*** Information supplied

import Mathlib.Analysis.SpecialFunctions.Pow.Real
import Mathlib.Analysis.SpecialFunctions.Log.Basic
import Mathlib.Analysis.SpecialFunctions.Exp
import HarnessLib

/-!
# The auxiliary maximisation `AV − V log V + C V log log V ≪ e^A A^C` (Balazard–de Roton 2008, Proposition 23)

Topic `Literature/NumberTheory/LFunctions`; a brick of the reduction of
`Literature.NumberTheory.LFunctions.BalazardDeRoton2010_thm1` to the engine of Soundararajan's
method (the dyadic sum `B_N(T)` of arXiv:0810.3587 §8.4 is bounded through it). M. Balazard,
A. de Roton, arXiv:0810.3587, §8.4:

> **Proposition 23.** Soit `A` et `C` des paramètres positifs tels que `A ≥ 4C⁴+1`. On a alors
> `AV − V log V + CV log log V ≤ e^A A^C (V > e^C)`.

We prove the slightly weaker (in the constant, which is immaterial: any absolute factor in front of
`e^A A^C` is absorbed by `δ` in the application) but more robust form
`AV − V log V + CV log log V ≤ 2^C e^A A^C` for `C ≥ 1`, `A ≥ 32C³`, `V > e^C`
(`MertensContour.linear_sub_xlogx_le`), by the elementary device `w e^{−w} ≤ e^{−1}`
(Mathlib's `Real.mul_exp_neg_le_exp_neg_one`):
with `u = log V` and `w = A + C log u − u > 0`, `e^u w = e^A u^C (w e^{−w})`, and `u < 2A` because
`2C log u ≤ u` once `u ≥ 16C²`.

## References

* [BalazardRoton2008] M. Balazard, A. de Roton, arXiv:0810.3587, Prop. 23 (§8.4, p. 12).
-/

noncomputable section

open Real

namespace Literature.NumberTheory.LFunctions

namespace MertensContour

/-- `log u ≤ 2 √u` for `u > 0` (`log x ≤ x^ε/ε` with `ε = 1/2`). [folklore] -/
lemma log_le_two_mul_sqrt {u : ℝ} (hu : 0 < u) : Real.log u ≤ 2 * Real.sqrt u := by
  have h := Real.log_le_rpow_div hu.le (by norm_num : (0 : ℝ) < 1 / 2)
  rw [Real.sqrt_eq_rpow]
  have e : u ^ (1 / 2 : ℝ) / (1 / 2) = 2 * u ^ (1 / 2 : ℝ) := by ring
  rwa [e] at h

/-- For `C > 0` and `u ≥ 16C²`: `2C log u ≤ u`. [folklore] -/
lemma two_mul_log_le {C u : ℝ} (hC : 0 < C) (hu : 16 * C ^ 2 ≤ u) : 2 * C * Real.log u ≤ u := by
  have hu0 : 0 < u := lt_of_lt_of_le (by positivity) hu
  have h1 := log_le_two_mul_sqrt hu0
  have hs : 4 * C ≤ Real.sqrt u := by
    rw [show (4 : ℝ) * C = Real.sqrt ((4 * C) ^ 2) by rw [Real.sqrt_sq (by positivity)]]
    exact Real.sqrt_le_sqrt (by nlinarith)
  have hsq : Real.sqrt u * Real.sqrt u = u := Real.mul_self_sqrt hu0.le
  calc 2 * C * Real.log u ≤ 2 * C * (2 * Real.sqrt u) := mul_le_mul_of_nonneg_left h1 (by positivity)
    _ = (4 * C) * Real.sqrt u := by ring
    _ ≤ Real.sqrt u * Real.sqrt u := mul_le_mul_of_nonneg_right hs (Real.sqrt_nonneg _)
    _ = u := hsq

/-- **Balazard–de Roton 2008, Proposition 23 (robust form).** For `C ≥ 1`, `A ≥ 32 C²` and `V > e^C`:
`A V − V log V + C V log log V ≤ 2^C e^A A^C` (here with the threshold `A ≥ 32C³`). [cite: BalazardRoton2008, Prop. 23] -/
theorem linear_sub_xlogx_le {A C V : ℝ} (hC : 1 ≤ C) (hA : 32 * C ^ 3 ≤ A) (hV : Real.exp C < V) :
    A * V - V * Real.log V + C * V * Real.log (Real.log V) ≤ (2 : ℝ) ^ C * Real.exp A * A ^ C := by
  have hC0 : 0 < C := by linarith
  have hC3 : C ^ 2 ≤ C ^ 3 := by nlinarith
  have hC1' : 1 ≤ C ^ 3 := one_le_pow₀ hC
  have hA32 : 32 ≤ A := by nlinarith
  have hA0 : 0 < A := by linarith
  have hV0 : 0 < V := (Real.exp_pos C).trans hV
  set u := Real.log V with hu
  have huC : C < u := by
    rw [hu, ← Real.log_exp C]; exact Real.log_lt_log (Real.exp_pos C) hV
  have hu0 : 0 < u := hC0.trans huC
  have hVu : V = Real.exp u := by rw [hu, Real.exp_log hV0]
  -- rewrite the left side as `e^u (A − u + C log u)`
  have hL : A * V - V * Real.log V + C * V * Real.log (Real.log V) = Real.exp u * (A - u + C * Real.log u) := by
    rw [hVu, Real.log_exp]; ring
  rw [hL]
  have hRHS0 : 0 < (2 : ℝ) ^ C * Real.exp A * A ^ C := by positivity
  -- if the bracket is `≤ 0` we are done
  rcases le_or_gt (A - u + C * Real.log u) 0 with hneg | hposw
  · exact le_trans (mul_nonpos_of_nonneg_of_nonpos (Real.exp_pos u).le hneg) hRHS0.le
  set w := A - u + C * Real.log u with hw
  -- case split on `u` versus `16 C²`
  rcases lt_or_ge u (16 * C ^ 2) with hsmall | hlarge
  · -- small `u`: `e^u (A + C log u) ≤ e^{A/2} · 2A ≤ e^A A^C`
    have hlogu : Real.log u ≤ u := (Real.log_le_sub_one_of_pos hu0).trans (by linarith)
    have h1 : w ≤ 2 * A := by
      rw [hw]
      have h' : C * Real.log u ≤ C * u := mul_le_mul_of_nonneg_left hlogu hC0.le
      have h'' : C * u ≤ C * (16 * C ^ 2) := mul_le_mul_of_nonneg_left hsmall.le hC0.le
      nlinarith
    have h2 : Real.exp u ≤ Real.exp (A / 2) := Real.exp_le_exp.2 (by nlinarith)
    have h3 : Real.exp u * w ≤ Real.exp (A / 2) * (2 * A) :=
      mul_le_mul h2 h1 hposw.le (Real.exp_pos _).le
    refine h3.trans ?_
    -- `2A e^{A/2} ≤ e^A A^C ≤ 2^C e^A A^C`
    have hAC : A ≤ A ^ C := by
      have := Real.rpow_le_rpow_of_exponent_le (by linarith : (1 : ℝ) ≤ A) hC
      rwa [Real.rpow_one] at this
    have hexp : 2 * Real.exp (A / 2) ≤ Real.exp A := by
      have h4 : Real.exp A = Real.exp (A / 2) * Real.exp (A / 2) := by rw [← Real.exp_add]; ring_nf
      have h5 : (2 : ℝ) ≤ Real.exp (A / 2) := by
        have := Real.add_one_le_exp (A / 2); linarith
      rw [h4]; nlinarith [Real.exp_pos (A / 2)]
    have h2C : (1 : ℝ) ≤ (2 : ℝ) ^ C := Real.one_le_rpow (by norm_num) hC0.le
    calc Real.exp (A / 2) * (2 * A) = (2 * Real.exp (A / 2)) * A := by ring
      _ ≤ Real.exp A * A ^ C := mul_le_mul hexp hAC hA0.le (Real.exp_pos _).le
      _ = 1 * (Real.exp A * A ^ C) := (one_mul _).symm
      _ ≤ (2 : ℝ) ^ C * (Real.exp A * A ^ C) := mul_le_mul_of_nonneg_right h2C (by positivity)
      _ = (2 : ℝ) ^ C * Real.exp A * A ^ C := by ring
  · -- large `u`: `e^u w = e^A u^C (w e^{−w}) ≤ e^{A−1} u^C`, and `u < 2A`
    have hul : 2 * C * Real.log u ≤ u := two_mul_log_le hC0 hlarge
    have hu2A : u < 2 * A := by
      have : u < A + C * Real.log u := by rw [hw] at hposw; linarith
      linarith
    have hkey : Real.exp u * w = Real.exp A * u ^ C * (w * Real.exp (-w)) := by
      have e1 : u = A + C * Real.log u - w := by rw [hw]; ring
      have e2 : Real.exp u = Real.exp A * u ^ C * Real.exp (-w) := by
        conv_lhs => rw [e1]
        rw [sub_eq_add_neg, Real.exp_add, Real.exp_add, Real.rpow_def_of_pos hu0, mul_comm (Real.log u) C]
      rw [e2]; ring
    rw [hkey]
    have h1 : w * Real.exp (-w) ≤ 1 := (Real.mul_exp_neg_le_exp_neg_one w).trans (by
      have := Real.exp_le_one_iff.2 (by norm_num : (-1 : ℝ) ≤ 0); exact this)
    have huC' : u ^ C ≤ (2 * A) ^ C := Real.rpow_le_rpow hu0.le hu2A.le hC0.le
    have h2AC : (2 * A) ^ C = (2 : ℝ) ^ C * A ^ C := Real.mul_rpow (by norm_num) hA0.le
    calc Real.exp A * u ^ C * (w * Real.exp (-w)) ≤ Real.exp A * u ^ C * 1 :=
          mul_le_mul_of_nonneg_left h1 (by positivity)
      _ ≤ Real.exp A * (2 * A) ^ C := by rw [mul_one]; exact mul_le_mul_of_nonneg_left huC' (Real.exp_pos _).le
      _ = (2 : ℝ) ^ C * Real.exp A * A ^ C := by rw [h2AC]; ring

end MertensContour

end Literature.NumberTheory.LFunctions

end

******

### How to complete this task
Take the lines from the first line of the records through the line holding "log V ≤ e^A", both included, and please reproduce them exactly with nothing added.

### Result for this exercise
import Mathlib.Analysis.SpecialFunctions.Pow.Real
import Mathlib.Analysis.SpecialFunctions.Log.Basic
import Mathlib.Analysis.SpecialFunctions.Exp
import HarnessLib

/-!
# The auxiliary maximisation `AV − V log V + C V log log V ≪ e^A A^C` (Balazard–de Roton 2008, Proposition 23)

Topic `Literature/NumberTheory/LFunctions`; a brick of the reduction of
`Literature.NumberTheory.LFunctions.BalazardDeRoton2010_thm1` to the engine of Soundararajan's
method (the dyadic sum `B_N(T)` of arXiv:0810.3587 §8.4 is bounded through it). M. Balazard,
A. de Roton, arXiv:0810.3587, §8.4:

> **Proposition 23.** Soit `A` et `C` des paramètres positifs tels que `A ≥ 4C⁴+1`. On a alors
> `AV − V log V + CV log log V ≤ e^A A^C (V > e^C)`.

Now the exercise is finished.